Echinoderms are an interesting bunch of critters, encompassing intertidal favorites such as the star fish, the sea cucumber, and the sea urchin. The roots of the word "Echinoderm" stem from the Green word "ekhinos," meaning porcupine or hedgehog, and the root -derm, meaning skin. In my opinion, sea urchins represent the epitome of a spiky-skinned animal, and in light of that fact I thought I'd look at a few spines under the SEM.
As you can see, the spines are ridged and porous. Sea urchins do not have a closed circulatory system and instead rely on an open water vascular system to help with the uptake of nutrients, the flushing out of wastes, locomotion, and respiration. As such, much of their body plan is open to the environment. In this case, it is actually covered by a thin layer of epidermis (the outer layer of cells), making the spines themselves a feature of the interior endoskeleton. You can think of this as similar to the skin that covers our bones, although spines and bones serve very different purposes.
The name for this internal structural organization is the stereom. The stereom is a feature that all echinoderms share, and is useful in identifying lineages in fossilized samples. Spines mainly show two distinct morphological configurations: the base, made of a meshwork stereom, and the shaft, which has several longitudinal septa and a central core of meshwork stereom. This can be seen distinctly in the photo. The stereom is sponge-like and varies in composition by species. In a sea urchin, the stereom may be 50% living cells such as connective tissue cells and phagocytes involved in nonspecific defense. The rest will be composed of a matrix of calcite sclerocytes which direct mineral production and repair.
Over several days, sea urchins are actually able to regrow spines in places where damage has been inflicted, or to grow entirely new spines. The urchins begin growing micro-spines in a conical shape by precipitating calcite from the surrounding seawater. As these small spines thicken, lateral growth takes place, allowing neighboring micro-spines to join in a horizontal "bridge." The formation of bridges results in the mesh of cells spanning from the base of the spines to the tip.

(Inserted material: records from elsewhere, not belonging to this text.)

/-!
# T4HistoryLipschitzCubeGeometry (v1) — the support-map geometry of the NE9 activity binder CONSTRUCTED for finite cube
families: polymers = connected families of big cubes, incompatibility = a common or adjacent cube, clusters = families
with union `X`, pin = one cube of `X`

Trunk: ConstructiveQFT / Bałaban 1983–89, T⁴ output-rate estimate NE9 (coupling-history Lipschitz continuity with fading
memory, `T4OutputRate.NE9`), lineage NE9-P2 (inductive route).  Rung (B)+1 on a FIXED FINITE T⁴ — not infinite volume, not a
mass gap, not the Clay problem.

WHAT THIS LEAF DOES.  The sibling leaves reduce NE9 ∧ FadingMemory (kernel) to the recursion-side binders of
`T4HistoryLipschitzRecursion` / `…Outer`, an activity binder whose only displayed analytic input is the DECAY of a
configuration-free majorant in the number of cubes of a polymer (`T4HistoryLipschitzEntropy` §6, hypothesis (A)), two scalar
smallness conditions (C), and — hypothesis (B) — the GEOMETRY: a `ClusterGeom` (polymers, incompatibility, step volumes,
localizing families, pins; `T4HistoryLipschitzActivity` §1) together with a support map `Supported` (v1.2, touch form), the
cover condition of `decayExtract_of_cover` and the pin-size / comparability conditions of `pinBudget_of_pinSize`.  Here (B) is
CONSTRUCTED, not assumed, from a CUBE CHART of the carriers (`CubeChart`: each domain `X` has a nonempty finite set of cubes
`cubes X` inside a finite `region X` of a site type `α` (in `Type`, as the polymer field of `ClusterGeom`) with a symmetric adjacency of degree
`≤ D`, and the carrier's decay
length satisfies `d(X) ≤ #cubes X`):
* polymers = finite families of cubes; the step volume of `X` = the CONNECTED nonempty families inside `region X`
  (`connFamilies`; [I] p.257 «Such a domain is a union of a connected, finite family of cubes from π_j. A connected family
  means that for every pair □, □′ of cubes from the family there exists a sequence □, □₁, …, □ₙ, □′ of cubes belonging to
  the family and such that two consecutive cubes have a common wall», with `adj` ⊇ wall adjacency);
* incompatibility `CubeInc`: equal, or a cube of one equal OR ADJACENT to a cube of the other ([II] (2.11) p.14 «ζ(Z, Z′) = 0
  if Z ∩ Z′ contains a cube, or a wall of a cube, and ζ(Z, Z′) = 1 otherwise»);
* localizing families of `X` = families of polymers of the volume whose union is `cubes X` ([II] (2.13) p.14: the sum
  defining `𝐄^{(k+1)}(X)` runs over clusters `(Z_1, …, Z_n)` with `∪ Z_i = X`);
* pin of `X` = the one-cube polymer `{c_X}`, `c_X ∈ cubes X` (touched by every localizing family, since some member contains
  `c_X`);
and the geometry binders are PROVED: `Supported` with `supp = id` (fields `sub`, `conn`, `inj`, `touch`, `deg`), the cover
condition with `n X = #cubes X` (equality), pin size `1`, and the comparability `κ·d(X) ≤ d₁·#cubes X` for `0 ≤ κ ≤ d₁` from
the chart's `d(X) ≤ #cubes X` — the TYPE of the upper half of the PRINTED [II] (2.30) p.18 «(3·2³)⁻¹M⁻⁴|Y| ≤ d_k(Y) ≤
M⁻⁴|Y| − 1», «holding for localization domains Y ∈ 𝐃_k» (`M⁻⁴|Y|` = the number of big cubes of `Y`).  §5 composes with
`T4HistoryLipschitzEntropy` §6 and `T4HistoryLipschitzActivity` §8c: NE9 ∧ FadingMemory for averaged exp-evaluation activities
on a cube chart, with hypothesis (B) GONE from the displayed list (`CubeChart.ne9_and_fadingMemory_of_decay`).  §6: the
intended site type at one scale — the discrete torus `Fin ν → ZMod N` with the ±unit-vector (wall) adjacency, symmetric of
degree `≤ 2ν` (`= 8` on T⁴) — and a chart over it (non-vacuity of `CubeChart`).

CONSISTENCY OF THE READING (arithmetic only, no claim about the manuscript): with size weights `d₁·#cubes`, the decay (A)
must beat `e^{a₁ + d₁ + Dθ}` per cube; the activity bound [II] Lemma 3 (2.38) p.20 decays at rate `(1 − 8δ)½Lκ` in
`d_{k+1}(Z)`, i.e. — through the lower half of (2.30), up to an additive constant — at a rate of order `Lκ` per cube, which
exceeds `κ + a₁ + Dθ` for the large block size `L` of the manuscript; the uniformity of (A) over the tables of previous terms
remains NOT PRINTED (GAPS G-ne9p2-5 (i)) and is displayed, as are the recursion-side binders and the chart itself (DATA: which
cubes a domain index `X : C.Dom` denotes is not part of the abstract carriers).

ABSOLUTE RULE respected: nothing is cited as a fact; [I] = Bałaban CMP 109 (1987), [II] = Bałaban CMP 116 (1988) are quoted
for the TYPES of the constructed objects only, by page; everything is kernel-proved here or in the imported tree files.
HONEST SCOPE: a combinatorial construction discharging bookkeeping hypotheses; NOT an estimate, NOT summit progress.

References: [Balaban1987RG1] T. Bałaban, CMP 109 (1987), p.257 (localization domains, `d_j(X)`); [Balaban1988RG2Cluster]
T. Bałaban, CMP 116 (1988), (2.11)–(2.13) p.14, (2.30) p.18, Lemma 3 (2.38) p.20, (2.39)–(2.41) p.21; [KoteckyPreiss1986]
R. Kotecký, D. Preiss, CMP 103 (1986), (1)–(3).
-/

noncomputable section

All this terminology is only the tip of the iceberg (tip of the spine?), and I'm keen to look further. The test of the sea urchin, which is the "hard shell" under the spines and feet and skin, is full of microscopic pores through which several accessory structures pass. The geometry is quite interesting from a macro-perspective, as all echinoderms share pentaradial symmetry, meaning their bodies are grouped loosely into five identical parts. In urchins, these manifest as alternating ambulacral (related to the feet) and inter-ambulacral (between the feet) regions. I imagine the micro-analysis of differences between these regions would be interesting as well.